The answer must consist of every line from the data that holds "Mathlib".

-- RECORDS SUPPLIED follows --

import Literature.MathematicalPhysics.KineticTheory.TaggedSphereGainCompact
import Literature.MathematicalPhysics.KineticTheory.TaggedSphereDiffusionProofs
import Mathlib.Analysis.Normed.Operator.Compact.FredholmAlternative
import HarnessLib

/-!
# BGSR Lemma 6.1: the diffusion corrector `b = L⁻¹ v` exists and is unique
(Bodineau–Gallagher–Saint-Raymond, Invent. Math. 203 (2016) = arXiv:1305.3397v2, §6.1.2,
Lemma 6.1 and (6.5); discharge of the named fact
`Literature.MathematicalPhysics.KineticTheory.bgsr_exists_diffusionCorrector` of `TaggedSphereDiffusion`)

BGSR Lemma 6.1: "The operator `L` is a Fredholm operator of domain `L²(ℝ^d, a_β M_β dv)` and
its kernel reduces to the constant functions. In particular, `L` is invertible on the set of
functions `{g ∈ L²(a_β M_β), ∫ g M_β = 0}`" — whence the corrector `b` of (6.5), `L b = v`,
`∫ b M_β = 0`. We prove the named fact `bgsr_exists_diffusionCorrector` (existence and a.e.
uniqueness of a centred `b ∈ L²(a_β M_β)` with `L bᵢ = vᵢ` a.e.) as follows, with
`T = a_β⁻¹ K` the compact gain operator on `H = L²(a_β M_β)` of `TaggedSphereGainCompact`
(`L = a_β (Id - T)`):

1. *Conservation* `⟪T g, 1⟫_H = ⟪g, 1⟫_H` (`inner_gainOp_constOne`; the gain-side marginal
   `∫∫ M_β k_β g(v + u) = ∫ a_β M_β g`).
2. *Kernel* (`exists_const_of_gainOp_apply_eq`): `‖g‖² - ⟪T g, g⟫ = ½ ∫∫ M_β k_β (g(v) - g(v + u))²`
   and `k_β > 0` off `u = 0`, so `T g = g` forces `g(v) = g(v + u)` a.e., i.e. `g` is a.e. constant
   (Fubini): `ker(Id - T) = ℝ 1`, the printed kernel statement.
3. *Fredholm alternative* (Mathlib's `IsCompactOperator.hasEigenvalue_or_mem_resolventSet`)
   applied to the compact operator `T' = T - P`, `P` the rank-one projection onto `ℝ 1`: by 1–2,
   `1` is not an eigenvalue of `T'`, so `Id - T'` is invertible, and for `F ⊥ 1` the solution of
   `g - T' g = F` satisfies `P g = 0`, i.e. `g - T g = F` (`exists_sub_gainOp_eq`).
4. *The corrector*: `Fᵢ = vᵢ / a_β ∈ H` is `⊥ 1` (`∫ vᵢ M_β = 0`), so `gᵢ - T gᵢ = Fᵢ`; testing against
   indicators, `a_β gᵢ - K gᵢ = vᵢ` a.e., i.e. `L gᵢ = vᵢ` a.e. (`L = a - K⁺`, `K⁺ = K` on
   `L²(a_β M_β)`, `TaggedSphereCarleman`); centring `bᵢ = gᵢ - ∫ gᵢ M_β` keeps this (`L 1 = 0`).
5. *Uniqueness*: the difference of two correctors is, componentwise, a centred element of
   `ker(Id - T)`, hence `0` a.e.

## Main results

* `exists_centred_solution` — `L` is invertible on the centred functions for right-hand sides
  `a_β F ⊥ 1`, `F ∈ L²(a_β M_β)` (the printed invertibility statement of Lemma 6.1).
* `exists_isDiffusionCorrector`, `isDiffusionCorrector_unique`,
  `bgsr_exists_diffusionCorrector_holds : bgsr_exists_diffusionCorrector` — (6.5).
* `exists_secondCorrector` — (6.7): the centred matrix corrector `D` with
  `L D = v ⊗ b - ∫ v ⊗ b M_β` exists, entrywise (its right-hand side is `a_β F` with
  `F ∈ L²(a_β M_β)` because `a_β(v) ≥ c |v|`).

## References

* T. Bodineau, I. Gallagher, L. Saint-Raymond, *The Brownian motion as the limit of a
  deterministic system of hard-spheres*, Invent. Math. 203 (2016) 493–553 = arXiv:1305.3397v2,
  §6.1.2: Lemma 6.1, (6.5), (6.7).
* D. Hilbert, *Begründung der kinetischen Gastheorie*, Math. Ann. 72 (1912) (BGSR's [24]).
* C. Cercignani, R. Illner, M. Pulvirenti, *The Mathematical Theory of Dilute Gases* (1994), §7.2.
-/

open MeasureTheory Metric Set Filter Topology ProbabilityTheory
open scoped InnerProductSpace ENNReal NNReal

noncomputable section

namespace Literature.MathematicalPhysics.KineticTheory

open Literature.Analysis.FunctionSpaces (maxwellianBeta maxwellianBeta_pos)
open TaggedSphereDiffusion (collisionFrequency)

variable {d : Type*} [Fintype d] {β : ℝ}

/-! ## Constants in `L²(a_β M_β)` and conservation `⟪T g, 1⟫ = ⟪g, 1⟫` -/

section Const

variable (hd : 2 ≤ Fintype.card d) (hβ : 0 < β)

include hβ in
/-- `a_β M_β` is integrable. [folklore] -/
theorem integrable_collisionFrequency_mul_maxwellianBeta :
    Integrable fun v : EuclideanSpace ℝ d => collisionFrequency β v * maxwellianBeta β v := by
  refine ⟨(measurable_collisionFrequency_mul_maxwellianBeta hβ).aestronglyMeasurable, ?_⟩
  refine lt_of_le_of_lt (le_of_eq (lintegral_congr fun v => ?_))
    (lintegral_collisionFrequency_mul_maxwellianBeta_lt_top (d := d) hβ)
  rw [Real.enorm_of_nonneg (mul_nonneg (TaggedLinearBoltzmannSeries.collisionFrequency_nonneg hβ v)
    (maxwellianBeta_pos hβ v).le)]

include hβ in
/-- Constants have finite energy. [folklore] -/
theorem finiteEnergy_const (c : ℝ) : FiniteEnergy β (fun _ : EuclideanSpace ℝ d => c) :=
  ⟨measurable_const, ((integrable_collisionFrequency_mul_maxwellianBeta hβ).const_mul (c ^ 2)).congr
    (Eventually.of_forall fun v => by ring)⟩

include hβ in
/-- Constants lie in `L²(a_β M_β)`. [folklore] -/
theorem memLp_const_energyMeasure (c : ℝ) : MemLp (fun _ : EuclideanSpace ℝ d => c) 2 (energyMeasure (d := d) β) := by
  haveI := isFiniteMeasure_energyMeasure (d := d) hβ
  exact memLp_const c

/-- **The constant function `1 ∈ L²(a_β M_β)`.** [folklore] -/
def constOne : Lp ℝ 2 (energyMeasure (d := d) β) := (memLp_const_energyMeasure hβ 1).toLp _

include hd in
/-- `rep 1 = 1` a.e. [folklore] -/
theorem rep_constOne : rep (constOne (d := d) hβ) =ᵐ[volume] fun _ => 1 :=
  rep_toLp_ae_eq hd hβ _

include hd in
/-- `⟪g, 1⟫ = ∫ g a_β M_β`. [folklore] -/
theorem inner_constOne (g : Lp ℝ 2 (energyMeasure (d := d) β)) :
    ⟪g, constOne hβ⟫_ℝ = ∫ v, rep g v * (collisionFrequency β v * maxwellianBeta β v) := by
  rw [inner_eq_integral_rep hβ]
  refine integral_congr_ae ?_
  filter_upwards [rep_constOne hd hβ] with v hv
  rw [hv, mul_one]

include hd in
/-- `⟪1, g⟫ = ∫ g a_β M_β`. [folklore] -/
theorem inner_constOne_left (g : Lp ℝ 2 (energyMeasure (d := d) β)) :
    ⟪constOne hβ, g⟫_ℝ = ∫ v, rep g v * (collisionFrequency β v * maxwellianBeta β v) := by
  rw [real_inner_comm, inner_constOne hd hβ]

include hd in
/-- `⟪1, 1⟫ = ∫ a_β M_β > 0`. [folklore] -/
theorem inner_constOne_constOne_pos : 0 < ⟪constOne (d := d) hβ, constOne hβ⟫_ℝ := by
  rw [inner_constOne hd hβ]
  have h : ∫ v, rep (constOne (d := d) hβ) v * (collisionFrequency β v * maxwellianBeta β v) =
      ∫ v : EuclideanSpace ℝ d, collisionFrequency β v * maxwellianBeta β v := by
    refine integral_congr_ae ?_
    filter_upwards [rep_constOne hd hβ] with v hv
    rw [hv, one_mul]
  rw [h, integral_pos_iff_support_of_nonneg (fun v => (collisionFrequency_mul_maxwellianBeta_pos hd hβ v).le)
    (integrable_collisionFrequency_mul_maxwellianBeta hβ)]
  have hsupp : Function.support (fun v : EuclideanSpace ℝ d => collisionFrequency β v * maxwellianBeta β v) = univ := by
    ext v
    simp only [Function.mem_support, ne_eq, mem_univ, iff_true]
    exact (collisionFrequency_mul_maxwellianBeta_pos hd hβ v).ne'
  rw [hsupp]
  exact lt_of_lt_of_le (measure_ball_pos volume (0 : EuclideanSpace ℝ d) one_pos) (measure_mono (subset_univ _))

include hd hβ in
/-- `∫ k_β(v, u) du = a_β(v)` (real form of `lintegral_carlemanKernel`). [folklore] -/
theorem integral_carlemanKernel (v : EuclideanSpace ℝ d) :
    ∫ u, carlemanKernel β v u = collisionFrequency β v := by
  rw [integral_eq_lintegral_of_nonneg_ae (Eventually.of_forall fun u => carlemanKernel_nonneg β v u)
    (measurable_carlemanKernel_right β v).aestronglyMeasurable, lintegral_carlemanKernel hd hβ v,
    ENNReal.toReal_ofReal (TaggedLinearBoltzmannSeries.collisionFrequency_nonneg hβ v)]

include hd hβ in
/-- `u ↦ k_β(v, u)` is integrable. [folklore] -/
theorem integrable_carlemanKernel (v : EuclideanSpace ℝ d) : Integrable (carlemanKernel β v) := by
  refine ⟨(measurable_carlemanKernel_right β v).aestronglyMeasurable, ?_⟩
  have h : ∫⁻ u, ‖carlemanKernel β v u‖ₑ = ∫⁻ u, ENNReal.ofReal (carlemanKernel β v u) :=
    lintegral_congr fun u => by rw [Real.enorm_of_nonneg (carlemanKernel_nonneg β v u)]
  show ∫⁻ u, ‖carlemanKernel β v u‖ₑ < ∞
  rw [h, lintegral_carlemanKernel hd hβ v]
  exact ENNReal.ofReal_lt_top

include hd hβ in
/-- `K 1 = a_β`: `carlemanGain β 1 v = a_β(v)`. [folklore] -/
theorem carlemanGain_const (c : ℝ) (v : EuclideanSpace ℝ d) :
    carlemanGain β (fun _ => c) v = c * collisionFrequency β v := by
  rw [carlemanGain, ← integral_carlemanKernel hd hβ v, ← integral_const_mul]
  refine integral_congr_ae (Eventually.of_forall fun u => ?_)
  show carlemanKernel β v u * c = c * carlemanKernel β v u
  ring

include hd hβ in
/-- **The gain-side marginal**: `⟨K g, 1⟩_{L²(M)} = ∫ g a_β M_β`. [folklore] -/
theorem carlemanForm_one_right {g : EuclideanSpace ℝ d → ℝ} (hg : FiniteEnergy β g) :
    carlemanForm β g (fun _ => 1) = ∫ v, g v * (collisionFrequency β v * maxwellianBeta β v) := by
  have h1 := finiteEnergy_const (d := d) hβ 1
  rw [carlemanForm_comm hβ, carlemanForm_eq_integral_carlemanGain hd hβ h1.measurable h1.integrable
    hg.measurable hg.integrable]
  refine integral_congr_ae (Eventually.of_forall fun v => ?_)
  simp only
  rw [carlemanGain_const hd hβ]
  ring

/-- **Conservation: `⟪T g, 1⟫ = ⟪g, 1⟫`** (the background carries no net mass exchange;
`∫ (K g) M_β = ∫ a_β g M_β`). [folklore] -/
theorem inner_gainOp_constOne (g : Lp ℝ 2 (energyMeasure (d := d) β)) :
    ⟪gainOp hd hβ g, constOne hβ⟫_ℝ = ⟪g, constOne hβ⟫_ℝ := by
  rw [inner_gainOp, ← truncForm_one, truncForm_congr_ae β _ EventuallyEq.rfl (rep_constOne hd hβ),
    truncForm_one, carlemanForm_one_right hd hβ (finiteEnergy_rep hβ g), inner_constOne hd hβ]

end Const

/-! ## The kernel of `Id - T` is the constants -/

section Kernel

variable (hd : 2 ≤ Fintype.card d) (hβ : 0 < β)

include hβ in
/-- The Carleman kernel is positive away from `u = 0`. [folklore] -/
theorem carlemanKernel_pos' (v : EuclideanSpace ℝ d) {u : EuclideanSpace ℝ d} (hu : u ≠ 0) :
    0 < carlemanKernel β v u := by
  have hnu : 0 < ‖u‖ := norm_pos_iff.2 hu
  have hvpos : (β⁻¹).toNNReal ≠ 0 := by
    simpa [Real.toNNReal_eq_zero, not_le] using inv_pos.2 hβ
  unfold carlemanKernel
  exact mul_pos (inv_pos.2 (pow_pos hnu _)) (gaussianPDFReal_pos _ _ _ hvpos)

include hd hβ in
/-- **The Dirichlet form of `Id - T`**:
`2 (‖g‖² - ⟪T g, g⟫) = ∫∫ M_β(v) k_β(v, u) (g(v) - g(v + u))² du dv`. [folklore] -/
theorem two_mul_norm_sq_sub_inner_gainOp (g : Lp ℝ 2 (energyMeasure (d := d) β)) :
    2 * (‖g‖ ^ 2 - ⟪gainOp hd hβ g, g⟫_ℝ) =
      ∫ z, maxwellianBeta β z.1 * carlemanKernel β z.1 z.2 * (rep g z.1 - rep g (z.1 + z.2)) ^ 2
        ∂((volume : Measure (EuclideanSpace ℝ d)).prod volume) := by
  have hg := finiteEnergy_rep hβ g
  obtain ⟨hA, hAv⟩ := integrable_weight_mul_sq_shift hd hβ hg.measurable hg.integrable
  obtain ⟨hB, hBv⟩ := integrable_weight_mul_sq hd hβ hg.measurable hg.integrable
  have hC := integrable_weight_mul_mul hd hβ hg.measurable hg.integrable hg.measurable hg.integrable
  rw [norm_sq_eq_integral_rep hβ, inner_gainOp, carlemanForm]
  have hsplit : ∀ z : EuclideanSpace ℝ d × EuclideanSpace ℝ d,
      maxwellianBeta β z.1 * carlemanKernel β z.1 z.2 * (rep g z.1 - rep g (z.1 + z.2)) ^ 2 =
      (maxwellianBeta β z.1 * carlemanKernel β z.1 z.2 * rep g z.1 ^ 2 +
        maxwellianBeta β z.1 * carlemanKernel β z.1 z.2 * rep g (z.1 + z.2) ^ 2) -
        2 * (maxwellianBeta β z.1 * carlemanKernel β z.1 z.2 * (rep g (z.1 + z.2) * rep g z.1)) :=
    fun z => by ring
  have hBA : Integrable (fun z : EuclideanSpace ℝ d × EuclideanSpace ℝ d =>
      maxwellianBeta β z.1 * carlemanKernel β z.1 z.2 * rep g z.1 ^ 2 +
        maxwellianBeta β z.1 * carlemanKernel β z.1 z.2 * rep g (z.1 + z.2) ^ 2)
      ((volume : Measure (EuclideanSpace ℝ d)).prod volume) := hB.add hA
  have hC2 : Integrable (fun z : EuclideanSpace ℝ d × EuclideanSpace ℝ d =>
      2 * (maxwellianBeta β z.1 * carlemanKernel β z.1 z.2 * (rep g (z.1 + z.2) * rep g z.1)))
      ((volume : Measure (EuclideanSpace ℝ d)).prod volume) := hC.const_mul 2
  rw [integral_congr_ae (Eventually.of_forall hsplit), integral_sub hBA hC2, integral_add hB hA,
    integral_const_mul, hAv, hBv]
  ring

-- RECORDS SUPPLIED concluded --

# RESPONSE:
import Mathlib.Analysis.Normed.Operator.Compact.FredholmAlternative
3. *Fredholm alternative* (Mathlib's `IsCompactOperator.hasEigenvalue_or_mem_resolventSet`)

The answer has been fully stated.